The technical and organizational measures (“TOMs”) are implemented by the Processor in accordance with the Article 32 GDPR. They are continuously improved by the Processor taking into account the feasibility, state of the art, the costs of implementation and the nature, scope, context and purposes of processing to ensure appropriate level of security.
This document should be read jointly with HeroCoders Security Statement and other Security and Trust related materials.
Introduction, Data Protection at HeroCoders
HeroCoders as an EU-based company has set itself the goal of providing its customers with the products and services delivered at the highest possible level of information security and data protection in compliance with applicable law.
HeroCoders staff is continuously informed and trained in the area of data protection. In addition, all staff members are contractually bound to data confidentiality. External parties that may come into contact with personal data in the course of their work for HeroCoders are also obligated to maintain data confidentiality as well as to comply with data protection by means of a so-called NDA (Non-Disclosure Agreement) before they begin their work.
Any subcontractors and affiliates of HeroCoders entrusted with further processing of Customer’s personal data (“sub-processors”) are only involved in data processing operations after conclusion of a Data Processing Agreement (DPA) in accordance with Art. 28 GDPR, through which they are fully bound by all relevant EU data protection obligations which HeroCoders itself is subject to.
1. Confidentiality
1.1 Physical Access Control
Measures preventing unauthorized physical access.
Technical Measures
✔ Locking of data processing equipment
Organizational Measures
✔ Employee access policies
✔ Care in selection of personnel
✔ Care in selection of external service providers
✔ Information security policies
✔ Work instructions for operational safety and for remote work
1.2 Logical Access Control, Authorization Control
Measures preventing data processing systems from being used by unauthorized persons.

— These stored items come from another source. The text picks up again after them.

import Literature.Geometry.Lorentzian.RiemannianMeasureDensity
import HarnessLib

/-!
# The Riemannian measure of a conformal metric: `dμ_{φ h} = φ^{m/2} dμ_h` (`= u⁴ dμ_h` for
# `φ = u²` in dimension four)

Companion of `Volume.lean` / `RiemannianMeasureDensity.lean` (topic `Geometry/Lorentzian`). For two
`C^n` Riemannian metrics `h₁, h₂` on a compact manifold `N` modelled on `ℝ^m` which are POINTWISE
CONFORMAL, `(h₁)_x = φ(x) (h₂)_x` with `φ > 0` measurable (the relation `IsConformalTo` of
`Riemannian/YamabeConstant.lean`, kept inline so that no definition is needed), the Riemannian
measures (`riemannianMeasure`, the Euclidean-normalised top-dimensional Hausdorff measure of the
length metric, `= √det h_{ij} dy` in charts by `riemannianMeasure_eq_integral_sqrt_det_holds`)
satisfy

* `riemannianMeasure_eq_withDensity_of_conformal` — **`μ_{h₁} = √(φ^m) · μ_{h₂}`**, i.e.
  `dV_{φ h} = φ^{m/2} dV_h` (Chavel 2006, §III.3, (III.3.5): `dV = √g dx`, and
  `det(φ h_{ij}) = φ^m det(h_{ij})`; Lee–Parker 1987, §1 after (1.1): for `g̃ = φ^{4/(n−2)} g`,
  `dV_{g̃} = φ^{2n/(n−2)} dV_g`);
* `riemannianMeasure_eq_withDensity_of_conformal_four` — in dimension `m = 4`:
  **`μ_{φ h} = φ² · μ_h`**, and `riemannianMeasure_eq_withDensity_of_conformal_sq_four` — for
  `φ = u²`: **`μ_{u² h} = u⁴ · μ_h`** (Gursky–LeBrun 1999, §3: "Since `dμ_ĝ = u⁴ dμ_g`" for
  `ĝ = u²g`), with the integrated forms `μ_{h₁}(A) = ∫_A √(φ^m) dμ_{h₂}`
  (`riemannianMeasure_apply_of_conformal`).

Everything is proved (from `riemannianMeasure_eq_withDensity_ofReal_of_chartGram`: in every
extended chart the Gram matrices are proportional, `(h₁)_{ij}(y) = φ(p) (h₂)_{ij}(y)` at
`p = φ_x⁻¹(y)`, so `√det (h₁)_{ij} = √(φ(p)^m) √det (h₂)_{ij}` by `Matrix.det_smul`); no
definitions, no statements of `Prop` type.

## References

* I. Chavel, *Riemannian Geometry: A Modern Introduction*, 2nd ed., CUP 2006, §III.3,
  (III.3.5). [Chavel2006]
* J. M. Lee, T. H. Parker, *The Yamabe problem*, Bull. AMS 17 (1987) 37–91, §1. [LeeParker1987]
* M. J. Gursky, C. LeBrun, Ann. Global Anal. Geom. 17 (1999) 315–328 (arXiv:math/9807055), §3,
  proof of Lemma 4. [GurskyLebrun1999]
-/

noncomputable section

open Manifold Bundle MeasureTheory Set Filter Function
open scoped ContDiff Topology ENNReal

namespace Literature.Geometry.Lorentzian

section General

variable {H : Type*} [TopologicalSpace H] {n : ℕ∞ω} {m : ℕ}
  {I : ModelWithCorners ℝ (EuclideanSpace ℝ (Fin m)) H}
  {N : Type*} [TopologicalSpace N] [ChartedSpace H N] [IsManifold I 1 N]

/-- **Conformal metrics have proportional Gram matrices**: if `(h₁)_p = φ(p) (h₂)_p` for all `p`
then in the extended chart at `x`, `(h₁)_{ij}(y) = φ(φ_x⁻¹ y) · (h₂)_{ij}(y)`. [folklore] -/
theorem chartGramMatrix_of_conformal
    (h₁ h₂ : ContMDiffRiemannianMetric I n (EuclideanSpace ℝ (Fin m)) (TangentSpace I : N → Type _))
    {φ : N → ℝ} (hconf : ∀ (p : N) (v w : TangentSpace I p), h₁.inner p v w = φ p * h₂.inner p v w)
    (x : N) (y : EuclideanSpace ℝ (Fin m)) :
    chartGramMatrix h₁ x y = φ ((extChartAt I x).symm y) • chartGramMatrix h₂ x y := by
  refine Matrix.ext fun i j ↦ ?_
  simp only [chartGramMatrix, Matrix.of_apply, Matrix.smul_apply, smul_eq_mul]
  exact hconf _ _ _

/-- Hence the volume densities are proportional: `√det (h₁)_{ij}(y) = √(φ(p)^m) · √det (h₂)_{ij}(y)`
at `p = φ_x⁻¹(y)`, for `φ ≥ 0` (`det(φ A) = φ^m det A`, `Matrix.det_smul`).
[cite: Chavel2006, §III.3 (III.3.5)] -/
theorem sqrt_det_chartGramMatrix_of_conformal
    (h₁ h₂ : ContMDiffRiemannianMetric I n (EuclideanSpace ℝ (Fin m)) (TangentSpace I : N → Type _))
    {φ : N → ℝ} (hφ : ∀ p, 0 ≤ φ p)
    (hconf : ∀ (p : N) (v w : TangentSpace I p), h₁.inner p v w = φ p * h₂.inner p v w)
    (x : N) (y : EuclideanSpace ℝ (Fin m)) :
    Real.sqrt (chartGramMatrix h₁ x y).det =
      Real.sqrt (φ ((extChartAt I x).symm y) ^ m) * Real.sqrt (chartGramMatrix h₂ x y).det := by
  rw [chartGramMatrix_of_conformal h₁ h₂ hconf x y, Matrix.det_smul, Fintype.card_fin,
    Real.sqrt_mul (pow_nonneg (hφ _) m)]

variable [T3Space N] [MeasurableSpace N] [BorelSpace N]

/-- **The Riemannian measure of a conformal metric**: on a compact manifold modelled on `ℝ^m`,
if `(h₁)_p = φ(p) (h₂)_p` for all `p` with `φ ≥ 0` measurable, then
`μ_{h₁} = μ_{h₂}.withDensity (√(φ^m))`, i.e. `dV_{φ h} = φ^{m/2} dV_h` (Chavel 2006, §III.3,
(III.3.5) with `det(φ h_{ij}) = φ^m det h_{ij}`; Lee–Parker 1987, §1: `dV_{g̃} = φ^{2n/(n−2)} dV_g`
for `g̃ = φ^{4/(n−2)} g`). [cite: Chavel2006, §III.3 (III.3.5)] [cite: LeeParker1987, §1] -/
theorem riemannianMeasure_eq_withDensity_of_conformal [CompactSpace N]
    (h₁ h₂ : ContMDiffRiemannianMetric I n (EuclideanSpace ℝ (Fin m)) (TangentSpace I : N → Type _))
    {φ : N → ℝ} (hφm : Measurable φ) (hφ : ∀ p, 0 ≤ φ p)
    (hconf : ∀ (p : N) (v w : TangentSpace I p), h₁.inner p v w = φ p * h₂.inner p v w) :
    riemannianMeasure h₁ =
      (riemannianMeasure h₂).withDensity (fun p ↦ ENNReal.ofReal (Real.sqrt (φ p ^ m))) :=
  riemannianMeasure_eq_withDensity_ofReal_of_chartGram h₁ h₂
    (Real.continuous_sqrt.measurable.comp (hφm.pow_const m)) (fun _ ↦ Real.sqrt_nonneg _)
    fun x y _ ↦ sqrt_det_chartGramMatrix_of_conformal h₁ h₂ hφ hconf x y

/-- Integrated form: `μ_{h₁}(A) = ∫_A √(φ^m) dμ_{h₂}` for measurable `A`.
[cite: Chavel2006, §III.3 (III.3.5)] -/
theorem riemannianMeasure_apply_of_conformal [CompactSpace N]
    (h₁ h₂ : ContMDiffRiemannianMetric I n (EuclideanSpace ℝ (Fin m)) (TangentSpace I : N → Type _))
    {φ : N → ℝ} (hφm : Measurable φ) (hφ : ∀ p, 0 ≤ φ p)
    (hconf : ∀ (p : N) (v w : TangentSpace I p), h₁.inner p v w = φ p * h₂.inner p v w)
    {A : Set N} (hA : MeasurableSet A) :
    riemannianMeasure h₁ A = ∫⁻ p in A, ENNReal.ofReal (Real.sqrt (φ p ^ m)) ∂riemannianMeasure h₂ := by
  rw [riemannianMeasure_eq_withDensity_of_conformal h₁ h₂ hφm hφ hconf, withDensity_apply _ hA]

end General

section Four

variable {H : Type*} [TopologicalSpace H] {n : ℕ∞ω}
  {I : ModelWithCorners ℝ (EuclideanSpace ℝ (Fin 4)) H}
  {N : Type*} [TopologicalSpace N] [ChartedSpace H N] [IsManifold I 1 N] [T3Space N]
  [MeasurableSpace N] [BorelSpace N]

/-- **Dimension four: `dV_{φ h} = φ² dV_h`.** [cite: LeeParker1987, §1] -/
theorem riemannianMeasure_eq_withDensity_of_conformal_four [CompactSpace N]
    (h₁ h₂ : ContMDiffRiemannianMetric I n (EuclideanSpace ℝ (Fin 4)) (TangentSpace I : N → Type _))
    {φ : N → ℝ} (hφm : Measurable φ) (hφ : ∀ p, 0 ≤ φ p)
    (hconf : ∀ (p : N) (v w : TangentSpace I p), h₁.inner p v w = φ p * h₂.inner p v w) :
    riemannianMeasure h₁ = (riemannianMeasure h₂).withDensity (fun p ↦ ENNReal.ofReal (φ p ^ 2)) := by
  rw [riemannianMeasure_eq_withDensity_of_conformal h₁ h₂ hφm hφ hconf]
  congr 1
  funext p
  rw [show φ p ^ 4 = (φ p ^ 2) ^ 2 by ring, Real.sqrt_sq (pow_nonneg (hφ p) 2)]

/-- **Dimension four, `φ = u²`: `dμ_{u² h} = u⁴ dμ_h`** (Gursky–LeBrun 1999, §3, proof of
Lemma 4: "Since `dμ_ĝ = u⁴ dμ_g`" for `ĝ = u²g`; here for any real measurable `u`, the
conformal factor being `u² ≥ 0`). [cite: GurskyLebrun1999, §3, proof of Lemma 4] -/
theorem riemannianMeasure_eq_withDensity_of_conformal_sq_four [CompactSpace N]
    (h₁ h₂ : ContMDiffRiemannianMetric I n (EuclideanSpace ℝ (Fin 4)) (TangentSpace I : N → Type _))
    {u : N → ℝ} (hum : Measurable u)
    (hconf : ∀ (p : N) (v w : TangentSpace I p), h₁.inner p v w = u p ^ 2 * h₂.inner p v w) :
    riemannianMeasure h₁ = (riemannianMeasure h₂).withDensity (fun p ↦ ENNReal.ofReal (u p ^ 4)) := by
  rw [riemannianMeasure_eq_withDensity_of_conformal_four h₁ h₂ (hum.pow_const 2)
    (fun p ↦ sq_nonneg _) hconf]
  congr 1
  funext p
  rw [show (u p ^ 2) ^ 2 = u p ^ 4 by ring]

/-- Integrated form in dimension four with `φ = u²`: `μ_{u²h}(A) = ∫_A u⁴ dμ_h`, in particular
`Vol(N, u²h) = ∫_N u⁴ dμ_h`. [cite: GurskyLebrun1999, §3, proof of Lemma 4] -/
theorem riemannianMeasure_apply_of_conformal_sq_four [CompactSpace N]
    (h₁ h₂ : ContMDiffRiemannianMetric I n (EuclideanSpace ℝ (Fin 4)) (TangentSpace I : N → Type _))
    {u : N → ℝ} (hum : Measurable u)
    (hconf : ∀ (p : N) (v w : TangentSpace I p), h₁.inner p v w = u p ^ 2 * h₂.inner p v w)
    {A : Set N} (hA : MeasurableSet A) :
    riemannianMeasure h₁ A = ∫⁻ p in A, ENNReal.ofReal (u p ^ 4) ∂riemannianMeasure h₂ := by
  rw [riemannianMeasure_eq_withDensity_of_conformal_sq_four h₁ h₂ hum hconf, withDensity_apply _ hA]

end Four

end Literature.Geometry.Lorentzian

end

Measures to ensure that those authorized to use a data processing system can only access the data subject to their access authorization.
Technical Measures
✔ Use of strong individual passwords
✔ Two-factor authentication enforcement for critical systems
✔ Monitoring of login attempts deviating from norm wherever technically feasible
Organizational Measures
✔ Users permissions management
✔ Information security policies
✔ Work instructions for operational safety and remote work
✔ Use of authorization concept
✔ Only commercially reasonable subset of staff has access to personal data
✔ Management of users rights by administrators and minimum number of administrators
✔ Process for granting rights for new staff joining the company and for withdrawing rights of staff leaving the company
1.3 Separation Control
Measures that ensure that data collected for different purposes is processed separately.
Technical Measures
✔ Separation of production and test environment
✔ Physical separation (systems/databases/data carriers)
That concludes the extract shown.